A mi retorno al Hotel Royal Victoria encuentro que apenas nada ha cambiado. Ahí sigue la vieja fachada de estilo neoclásico mirando al Arno, con sus contraventanas alargadas de madera pintada de verde y sus elegantes balcones rectilíneos reposando sobre la entrada del hotel. Ahí, en la entrada, sigue también el botones del hotel, Gaetano, siempre pendiente de los clientes que entran y salen del venerable edificio, intentando que alguno de ellos, por descuido, deje por una vez algo de propina. Conmigo, desde luego, no lo consigue. Le indico que suba a mi habitación mi escaso equipaje -una pequeña maleta para mis sombreros de hongo, mi neceser, una garrafa de veinte litros de gomina, cuatro baúles de ropa, la Encyclopedia Britannica y El Cossío de los toros para leer antes de dormir, un kit de adiestrador de loros completo, el busto en mármol de mi difunta tía Evelyn, una funda de acordeón, un gramófono que me regaló el sargento Hastings después de que le ayudara a resolver el famoso Caso de los Golondrinos, una reproducción a escala, hecha con mondadientes, de la catedral de Notre-Dame (la de Luxemburgo, no la de París), un surtido de galletitas saladas y una cajetilla de tabaco negro- y me dirijo a recepción.
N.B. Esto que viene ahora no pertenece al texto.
open MirrorDominationAxis0 in
/-- **STUB 2b · mirror domination along the time axis, positive orientation** (crux
`stmt-QuantumFields-9442`, line `sup-axis-reflection-transfer`): centred RP + Cauchy–Schwarz in every
plane of the odd torus (the hypothesis, used with `π = 1`, `v = p e₀`, `p = ⌊n/2⌋`) implies, for
`x ∈ box 4 S` with `x 0 = ‖x‖∞ = n ≥ n₀ = 2R₀ + 2` (`R₀` the time radius of `supp A ∪ supp B`),
`|Cov_S(A∘lift, B∘τ_x∘lift)| ≤ Σ_{j ≤ S, |j-n| ≤ 1} Σ_{i<4} |Cov_S(Pᵢ∘lift, Qᵢ∘τ_{j e₀}∘lift)|`,
`P = (A, Aᴿ, Bᴿ, B)`, `Q = (Aᴿ, A, B, Bᴿ)` (`k = 4`, `c = 1`, `w = 1`). With the positive-half
observables `F := Aᴿ∘τ_{-(2p+1)e₀}∘lift`, `G' := B∘τ_{-x}∘lift` (`torusEdge_mem_pos`) one has
`F∘Θ_p = A∘lift` (`torusLift_theta`), so `Cov(A∘lift, G')² ≤ D₁ D₂` with
`D₁ = Cov_S(A, τ_{(2p+1)e₀} Aᴿ) ≥ 0`, `D₂ = Cov(G'∘Θ_p, G') = Cov_S(Bᴿ, τ_{(2n-2p-1)e₀} B) ≥ 0`
(`cov_translate_left`); a lag `2p + 1 = S + 1` is folded to `S` (`cov_fold`); `Dᵢ ≤ Σ`. [folklore] -/
theorem stub_mirrorDominationAxis0 : (∀ (G : Type) [Group G] [TopologicalSpace G] [IsTopologicalGroup G] [CompactSpace G] [MeasurableSpace G] [BorelSpace G] (N : ℕ) (ρ : G →* Matrix (Fin N) (Fin N) ℂ), Continuous ρ → ∀ (β : ℝ), 0 ≤ β → ∀ (S : ℕ), 1 ≤ S → ∀ (π : Equiv.Perm (Fin 4)) (v : Literature.MathematicalPhysics.QuantumFieldTheory.Site 4 (2 * S + 1)) (F G' : GaugeConfig 4 (2 * S + 1) G → ℝ), Measurable F → Measurable G' → (∃ C : ℝ, ∀ U, |F U| ≤ C) → (∃ C : ℝ, ∀ U, |G' U| ≤ C) → DependsOn F {e : Edge 4 (2 * S + 1) | WilsonOddRP.IsOPosEdge (sitePerm π.symm (e.1 - v), π.symm e.2) ∨ WilsonOddRP.IsOSharedEdge (sitePerm π.symm (e.1 - v), π.symm e.2)} → DependsOn G' {e : Edge 4 (2 * S + 1) | WilsonOddRP.IsOPosEdge (sitePerm π.symm (e.1 - v), π.symm e.2) ∨ WilsonOddRP.IsOSharedEdge (sitePerm π.symm (e.1 - v), π.symm e.2)} → 0 ≤ ProbabilityTheory.covariance (fun U => F (torusConfigShift v (configPerm π (GaugeConfig.timeReflect (configPerm π.symm (torusConfigShift (-v) U)))))) F (wilsonMeasure (d := 4) (L := 2 * S + 1) ρ β) ∧ 0 ≤ ProbabilityTheory.covariance (fun U => G' (torusConfigShift v (configPerm π (GaugeConfig.timeReflect (configPerm π.symm (torusConfigShift (-v) U)))))) G' (wilsonMeasure (d := 4) (L := 2 * S + 1) ρ β) ∧ (ProbabilityTheory.covariance (fun U => F (torusConfigShift v (configPerm π (GaugeConfig.timeReflect (configPerm π.symm (torusConfigShift (-v) U)))))) G' (wilsonMeasure (d := 4) (L := 2 * S + 1) ρ β)) ^ 2 ≤ ProbabilityTheory.covariance (fun U => F (torusConfigShift v (configPerm π (GaugeConfig.timeReflect (configPerm π.symm (torusConfigShift (-v) U)))))) F (wilsonMeasure (d := 4) (L := 2 * S + 1) ρ β) * ProbabilityTheory.covariance (fun U => G' (torusConfigShift v (configPerm π (GaugeConfig.timeReflect (configPerm π.symm (torusConfigShift (-v) U)))))) G' (wilsonMeasure (d := 4) (L := 2 * S + 1) ρ β)) → ∀ (G : Type) [Group G] [TopologicalSpace G] [IsTopologicalGroup G] [CompactSpace G] [MeasurableSpace G] [BorelSpace G] (r : Literature.MathematicalPhysics.QuantumFieldTheory.LatticeRep G) (β : ℝ), 0 ≤ β → ∀ A B : Literature.MathematicalPhysics.QuantumFieldTheory.YMSpecies G, ∃ (k : ℕ) (P Q : Fin k → Literature.MathematicalPhysics.QuantumFieldTheory.YMSpecies G) (c : ℝ) (w n₀ : ℕ), 0 ≤ c ∧ ∀ S : ℕ, ∀ x ∈ Literature.Probability.LatticeModels.box 4 S, n₀ ≤ Literature.Probability.LatticeModels.Site.supNorm x → x 0 = (Literature.Probability.LatticeModels.Site.supNorm x : ℤ) → |ProbabilityTheory.covariance (fun U => A.F (Literature.MathematicalPhysics.QuantumLattice.torusLift (2 * S + 1) U)) (fun U => B.F (Literature.MathematicalPhysics.QuantumLattice.configShift (-x) (Literature.MathematicalPhysics.QuantumLattice.torusLift (2 * S + 1) U))) (Literature.MathematicalPhysics.QuantumFieldTheory.wilsonMeasure (d := 4) (L := 2 * S + 1) r.ρ β)| ≤ c * ∑ j ∈ (Finset.range (S + 1)).filter (fun j => Literature.Probability.LatticeModels.Site.supNorm x ≤ j + w ∧ j ≤ Literature.Probability.LatticeModels.Site.supNorm x + w), ∑ i : Fin k, |ProbabilityTheory.covariance (fun U => (P i).F (Literature.MathematicalPhysics.QuantumLattice.torusLift (2 * S + 1) U)) (fun U => (Q i).F (Literature.MathematicalPhysics.QuantumLattice.configShift (-(Pi.single 0 (j : ℤ))) (Literature.MathematicalPhysics.QuantumLattice.torusLift (2 * S + 1) U))) (Literature.MathematicalPhysics.QuantumFieldTheory.wilsonMeasure (d := 4) (L := 2 * S + 1) r.ρ β)| := by
  intro hCS G _ _ _ _ _ _ r β hβ A B
  -- the time radius `R₀` of the two supports; `k = 4`, `c = w = 1`, `n₀ = 2R₀ + 2`
  obtain ⟨R₀, hRA, hRB⟩ : ∃ R₀ : ℕ, (∀ e ∈ A.supp, (e.1 0).natAbs ≤ R₀) ∧
      ∀ e ∈ B.supp, (e.1 0).natAbs ≤ R₀ := ⟨(A.supp ∪ B.supp).sup fun e => (e.1 0).natAbs,
    fun e he => Finset.le_sup (f := fun e : ZdEdge 4 => (e.1 0).natAbs) (mem_union_left _ he),
    fun e he => Finset.le_sup (f := fun e : ZdEdge 4 => (e.1 0).natAbs) (mem_union_right _ he)⟩
  refine ⟨4, ![A, reflSpecies A, reflSpecies B, B], ![reflSpecies A, A, B, reflSpecies B], 1, 1,
    2 * R₀ + 2, zero_le_one, ?_⟩
  intro S x hx hn hx0
  have hnS : Site.supNorm x ≤ S := mem_box_iff_supNorm_le.1 hx
  obtain ⟨p, hp⟩ : ∃ p : ℕ, p = Site.supNorm x / 2 := ⟨_, rfl⟩
  haveI : IsProbabilityMeasure (wilsonMeasure (d := 4) (L := 2 * S + 1) r.ρ β) :=
    isProbabilityMeasure_wilsonMeasure _ r.continuous β
  -- RP + Cauchy–Schwarz in the plane `(1, p e₀)` for `F = Aᴿ∘τ_{-(2p+1)e₀}∘lift`, `G' = B∘τ_{-x}∘lift`
  obtain ⟨hD₁, hD₂, hcs⟩ := hCS G r.N r.ρ r.continuous β hβ S (by omega) 1
    (Torus.proj (2 * S + 1) (Pi.single 0 (p : ℤ)))
    (fun U => (reflSpecies A).F
      (configShift (-(Pi.single 0 ((2 * p + 1 : ℕ) : ℤ))) (torusLift (2 * S + 1) U)))
    (fun U => B.F (configShift (-x) (torusLift (2 * S + 1) U)))
    ((reflSpecies A).measurable.comp ((configShift _).measurable.comp (measurable_torusLift _)))
    (B.measurable.comp ((configShift _).measurable.comp (measurable_torusLift _)))
    (by obtain ⟨C, hC⟩ := (reflSpecies A).bounded; exact ⟨C, fun U => hC _⟩)
    (by obtain ⟨C, hC⟩ := B.bounded; exact ⟨C, fun U => hC _⟩)
    (by
      refine (Negative.dependsOn_comp_configShift_torusLift (2 * S + 1) (reflSpecies A) _).mono ?_
      intro e he
      obtain ⟨e', he', rfl⟩ := Finset.mem_image.1 (Finset.mem_coe.1 he)
      obtain ⟨e'', he'', rfl⟩ := Finset.mem_image.1 he'
      have ht := hRA e'' he''
      have h0 : ((reflectEdge e'').1 + (Pi.single 0 ((2 * p + 1 : ℕ) : ℤ) : Site 4)) 0 =
          (if e''.2 = 0 then -e''.1 0 - 1 else -e''.1 0) + (2 * p + 1 : ℕ) := by
        rw [Pi.add_apply, reflectEdge_fst_zero, Pi.single_eq_same]
      refine torusEdge_mem_pos S p _ _ ?_ ?_ <;> rw [h0] <;> split_ifs <;> omega)
    (by
      refine (Negative.dependsOn_comp_configShift_torusLift (2 * S + 1) B x).mono ?_
      intro e he
      obtain ⟨e', he', rfl⟩ := Finset.mem_image.1 (Finset.mem_coe.1 he)
      have ht := hRB e' he'
      have h0 : (e'.1 + x) 0 = e'.1 0 + Site.supNorm x := by rw [Pi.add_apply, hx0]
      refine torusEdge_mem_pos S p _ _ ?_ ?_ <;> rw [h0] <;> omega)
  -- `F∘Θ = A∘lift`, `G'∘Θ = Bᴿ∘τ_{-(θx+(2p+1)e₀)}∘lift`, and the transverse part of `x` drops out
  simp only [torusLift_theta, reflSpecies_F_shift_cfgReflect_shift] at hD₁ hD₂ hcs
  simp only [F_shift_cfgReflect_shift] at hD₂ hcs
  have hvec : -x + (siteReflect x + Pi.single 0 ((2 * p + 1 : ℕ) : ℤ)) =
      -(Pi.single 0 ((2 * Site.supNorm x - 2 * p - 1 : ℕ) : ℤ)) := by
    funext k; by_cases hk : k = 0 <;> simp [siteReflect_apply, hk, hx0]
    omega
  rw [cov_translate_left r.ρ β (reflSpecies B).F B.F hvec] at hD₂ hcs
  rw [one_mul]  -- bookkeeping of the window `|j - n| ≤ 1`
  set W := (Finset.range (S + 1)).filter
    (fun j => Site.supNorm x ≤ j + 1 ∧ j ≤ Site.supNorm x + 1) with hW
  set T : Fin 4 → ℕ → ℝ := fun i j =>
    cov[fun U => ((![A, reflSpecies A, reflSpecies B, B] : Fin 4 → YMSpecies G) i).F
        (torusLift (2 * S + 1) U),
      fun U => ((![reflSpecies A, A, B, reflSpecies B] : Fin 4 → YMSpecies G) i).F
        (configShift (-(Pi.single 0 (j : ℤ))) (torusLift (2 * S + 1) U));
      wilsonMeasure (d := 4) (L := 2 * S + 1) r.ρ β] with hT
  show _ ≤ ∑ j ∈ W, ∑ i : Fin 4, |T i j|
  have hle : ∀ (i : Fin 4) (j : ℕ), j ≤ S → Site.supNorm x ≤ j + 1 → j ≤ Site.supNorm x + 1 →
      T i j ≤ ∑ j ∈ W, ∑ i : Fin 4, |T i j| :=
    fun i j h1 h2 h3 => (le_abs_self _).trans
      ((Finset.single_le_sum (f := fun i => |T i j|) (fun i _ => abs_nonneg _)
        (Finset.mem_univ i)).trans
        (Finset.single_le_sum (f := fun j => ∑ i : Fin 4, |T i j|)
          (fun j _ => Finset.sum_nonneg fun i _ => abs_nonneg _)
          (Finset.mem_filter.2 ⟨Finset.mem_range.2 (by omega), h2, h3⟩)))
  have h2 : T 2 (2 * Site.supNorm x - 2 * p - 1) ≤ _ := hle 2 _ (by omega) (by omega) (by omega)
  by_cases hfold : 2 * p + 1 ≤ S
  · exact abs_le_of_sq_le_mul hcs hD₁ hD₂ (hle 0 _ hfold (by omega) (by omega)) h2
  · rw [cov_fold r.ρ β A.F (reflSpecies A).F (show 2 * p + 1 ≤ 2 * S + 1 by omega)] at hD₁ hcs
    exact abs_le_of_sq_le_mul hcs hD₁ hD₂ (hle 1 _ (by omega) (by omega) (by omega)) h2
Los elegantes salones del hall están vacíos. Se nota que es temporada baja. Algo sí que ha cambiado en el Royal Victoria desde la última vez: no conozco a la persona que está tras el mostrador, pero en apenas unos segundos deduzco, merced a mis legendarias dotes detectivescas, que pertenece al género femenino. Una plaquita situada sobre sus mediocres pechos me informa de su nombre: Raffaella. Me quito el sombrero, me inclino levemente y me presento:
- Me llamo Hercule Parrot, señorita, y tengo una reserva en este establecimiento -y acto seguido le entrego mi tarjeta:
- ¡Oh, monsieur Parrot, el famoso detective! -exclama la muchacha, de repente toda sonrisas-. Ya decía yo que sus bigotes me resultaban familiares: vi el espectáculo de periquitos saltimbanquis que dio usted en Bologna hace un par de años. ¡Me encantó! En seguida estará preparada su habitación. Espere un momento, por favor.
La joven desaparece por una puerta y al poco reaparece acompañada de un hombre a quien sí reconozco: se trata del signor Grattavolpi, el gerente del Hotel. El signor Grattavolpi es un elegante caballero de una cierta edad y esmeradísimos modales, ejemplo de discreción y eficiencia, cuya impecable apariencia sólo se ve ligeramente menoscabada por una verruga, del tamaño de un pomelo, que le tapa media cara. Nada más verme, me saluda con educada cortesía. Yo le respondo con distinguido respeto. Él entonces replica con suntuosa elegancia, a lo que yo hago eco con majestuosa distinción. Ésta, a su vez, es respondida con monumental boato. Yo contraataco con una reverencia de exquisita prosapia. Él se deshace en elogios hacia mi persona, al tiempo que besa mi mano. Yo me lanzo a ejecutar complicadas genuflexiones en su dirección, y él se arroja a mis pies, con lágrimas en los ojos, ofreciéndome varias docenas de camellos y también sus hijas núbiles para mi disfrute. Terminadas estas pequeñas formalidades, nos sentamos a charlar amigablemente.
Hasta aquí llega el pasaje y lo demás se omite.